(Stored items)
<<<<

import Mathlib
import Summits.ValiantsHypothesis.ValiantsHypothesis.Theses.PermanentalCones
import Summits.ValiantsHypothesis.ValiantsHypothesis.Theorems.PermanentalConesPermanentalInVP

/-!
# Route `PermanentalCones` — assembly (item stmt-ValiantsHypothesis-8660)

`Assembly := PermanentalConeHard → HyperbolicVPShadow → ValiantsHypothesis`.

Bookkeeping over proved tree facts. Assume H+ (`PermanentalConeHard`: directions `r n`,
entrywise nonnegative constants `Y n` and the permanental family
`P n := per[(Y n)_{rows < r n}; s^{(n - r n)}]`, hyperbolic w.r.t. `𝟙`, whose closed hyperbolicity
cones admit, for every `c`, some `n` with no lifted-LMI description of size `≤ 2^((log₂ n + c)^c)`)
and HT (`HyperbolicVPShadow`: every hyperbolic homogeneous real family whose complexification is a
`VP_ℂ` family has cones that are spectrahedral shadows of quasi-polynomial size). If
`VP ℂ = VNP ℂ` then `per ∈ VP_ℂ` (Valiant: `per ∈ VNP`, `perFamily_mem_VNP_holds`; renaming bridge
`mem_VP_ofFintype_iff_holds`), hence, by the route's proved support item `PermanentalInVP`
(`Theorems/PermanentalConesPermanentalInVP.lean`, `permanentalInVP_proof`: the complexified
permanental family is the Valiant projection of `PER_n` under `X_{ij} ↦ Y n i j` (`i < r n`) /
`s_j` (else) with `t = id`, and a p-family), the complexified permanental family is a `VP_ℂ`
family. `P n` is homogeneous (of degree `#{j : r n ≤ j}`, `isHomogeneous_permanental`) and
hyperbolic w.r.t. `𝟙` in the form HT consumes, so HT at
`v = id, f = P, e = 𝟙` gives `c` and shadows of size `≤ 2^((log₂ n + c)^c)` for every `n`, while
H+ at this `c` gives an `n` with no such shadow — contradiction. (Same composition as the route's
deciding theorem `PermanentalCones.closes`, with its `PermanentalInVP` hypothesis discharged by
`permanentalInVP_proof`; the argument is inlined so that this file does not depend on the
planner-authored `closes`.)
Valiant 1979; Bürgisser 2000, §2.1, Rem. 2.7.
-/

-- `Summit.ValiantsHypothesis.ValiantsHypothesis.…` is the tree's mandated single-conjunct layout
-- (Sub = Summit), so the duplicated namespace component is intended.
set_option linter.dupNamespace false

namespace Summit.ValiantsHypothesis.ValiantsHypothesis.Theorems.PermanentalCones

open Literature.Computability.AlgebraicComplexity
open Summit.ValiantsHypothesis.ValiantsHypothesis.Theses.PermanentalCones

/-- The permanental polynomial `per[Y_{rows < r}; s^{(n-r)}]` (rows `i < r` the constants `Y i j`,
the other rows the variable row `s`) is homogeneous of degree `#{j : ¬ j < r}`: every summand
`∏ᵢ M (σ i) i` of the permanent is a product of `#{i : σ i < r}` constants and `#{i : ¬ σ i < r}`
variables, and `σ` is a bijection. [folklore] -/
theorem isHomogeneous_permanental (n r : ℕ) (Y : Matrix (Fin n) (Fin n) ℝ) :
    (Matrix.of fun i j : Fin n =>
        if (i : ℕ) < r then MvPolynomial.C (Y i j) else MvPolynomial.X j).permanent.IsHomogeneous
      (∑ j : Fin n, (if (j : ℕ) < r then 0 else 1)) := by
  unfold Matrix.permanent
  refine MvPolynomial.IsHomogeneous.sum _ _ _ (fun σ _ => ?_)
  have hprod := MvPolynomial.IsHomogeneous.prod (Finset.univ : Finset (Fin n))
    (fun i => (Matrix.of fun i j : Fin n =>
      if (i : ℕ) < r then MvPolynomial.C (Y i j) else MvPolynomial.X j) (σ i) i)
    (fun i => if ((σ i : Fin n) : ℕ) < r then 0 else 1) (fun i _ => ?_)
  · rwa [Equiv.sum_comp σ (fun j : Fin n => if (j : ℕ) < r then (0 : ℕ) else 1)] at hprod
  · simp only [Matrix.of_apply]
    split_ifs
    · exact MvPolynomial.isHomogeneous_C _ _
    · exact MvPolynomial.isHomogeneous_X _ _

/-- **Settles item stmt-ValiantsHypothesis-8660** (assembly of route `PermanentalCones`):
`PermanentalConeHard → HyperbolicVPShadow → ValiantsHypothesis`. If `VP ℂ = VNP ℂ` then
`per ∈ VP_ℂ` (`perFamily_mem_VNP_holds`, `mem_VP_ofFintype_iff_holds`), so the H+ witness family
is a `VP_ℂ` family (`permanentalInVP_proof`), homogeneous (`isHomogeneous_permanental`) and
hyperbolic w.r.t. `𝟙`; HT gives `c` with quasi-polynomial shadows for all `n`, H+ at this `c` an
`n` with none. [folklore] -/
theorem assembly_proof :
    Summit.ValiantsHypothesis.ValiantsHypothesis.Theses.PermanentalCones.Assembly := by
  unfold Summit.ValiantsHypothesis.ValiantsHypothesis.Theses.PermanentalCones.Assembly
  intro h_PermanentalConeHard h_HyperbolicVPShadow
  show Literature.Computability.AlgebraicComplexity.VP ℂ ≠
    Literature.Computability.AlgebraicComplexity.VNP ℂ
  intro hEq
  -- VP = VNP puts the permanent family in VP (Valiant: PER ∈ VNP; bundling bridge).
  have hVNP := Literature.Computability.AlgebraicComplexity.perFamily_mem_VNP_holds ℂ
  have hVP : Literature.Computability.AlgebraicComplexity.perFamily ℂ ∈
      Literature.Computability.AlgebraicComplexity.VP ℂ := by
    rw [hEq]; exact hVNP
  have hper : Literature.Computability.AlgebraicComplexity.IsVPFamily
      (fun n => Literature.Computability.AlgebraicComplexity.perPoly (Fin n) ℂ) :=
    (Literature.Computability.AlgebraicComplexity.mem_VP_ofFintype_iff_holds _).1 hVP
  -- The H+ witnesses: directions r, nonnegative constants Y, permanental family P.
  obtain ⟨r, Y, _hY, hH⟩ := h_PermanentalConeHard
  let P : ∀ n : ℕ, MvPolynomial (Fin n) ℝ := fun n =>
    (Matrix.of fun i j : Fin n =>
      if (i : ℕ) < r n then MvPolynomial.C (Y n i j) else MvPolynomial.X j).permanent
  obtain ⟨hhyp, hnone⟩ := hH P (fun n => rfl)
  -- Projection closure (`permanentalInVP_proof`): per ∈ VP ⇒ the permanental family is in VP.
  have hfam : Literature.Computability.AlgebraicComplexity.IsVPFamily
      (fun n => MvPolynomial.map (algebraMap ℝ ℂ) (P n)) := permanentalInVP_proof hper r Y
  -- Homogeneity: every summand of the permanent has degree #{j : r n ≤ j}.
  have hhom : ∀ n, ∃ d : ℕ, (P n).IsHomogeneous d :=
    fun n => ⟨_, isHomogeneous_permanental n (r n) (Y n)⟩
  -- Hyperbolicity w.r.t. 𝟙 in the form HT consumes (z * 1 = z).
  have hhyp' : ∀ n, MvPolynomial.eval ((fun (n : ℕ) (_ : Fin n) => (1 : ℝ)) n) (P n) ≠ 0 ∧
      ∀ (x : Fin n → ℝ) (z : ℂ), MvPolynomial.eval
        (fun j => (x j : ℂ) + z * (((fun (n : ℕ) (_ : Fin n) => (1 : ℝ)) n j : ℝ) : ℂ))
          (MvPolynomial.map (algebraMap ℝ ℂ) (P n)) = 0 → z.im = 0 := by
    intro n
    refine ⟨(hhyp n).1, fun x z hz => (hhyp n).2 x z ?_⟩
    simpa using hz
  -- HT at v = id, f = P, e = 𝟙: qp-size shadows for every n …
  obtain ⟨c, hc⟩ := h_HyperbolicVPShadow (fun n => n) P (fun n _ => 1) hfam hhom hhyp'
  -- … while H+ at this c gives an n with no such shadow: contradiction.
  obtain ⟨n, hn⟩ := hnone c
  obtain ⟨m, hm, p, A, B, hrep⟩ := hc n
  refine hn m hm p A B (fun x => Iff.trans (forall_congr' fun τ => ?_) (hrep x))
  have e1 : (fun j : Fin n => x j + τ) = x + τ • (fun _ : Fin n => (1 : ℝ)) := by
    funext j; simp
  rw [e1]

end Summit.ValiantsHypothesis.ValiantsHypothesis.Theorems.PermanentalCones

>>>>

■ PROBLEM REQUIREMENTS:
Beginning with the line that holds "funext j; simp", please return every line through the end of the data, exactly as written.

■ EXERCISE RESULT:
    funext j; simp
  rw [e1]

end Summit.ValiantsHypothesis.ValiantsHypothesis.Theorems.PermanentalCones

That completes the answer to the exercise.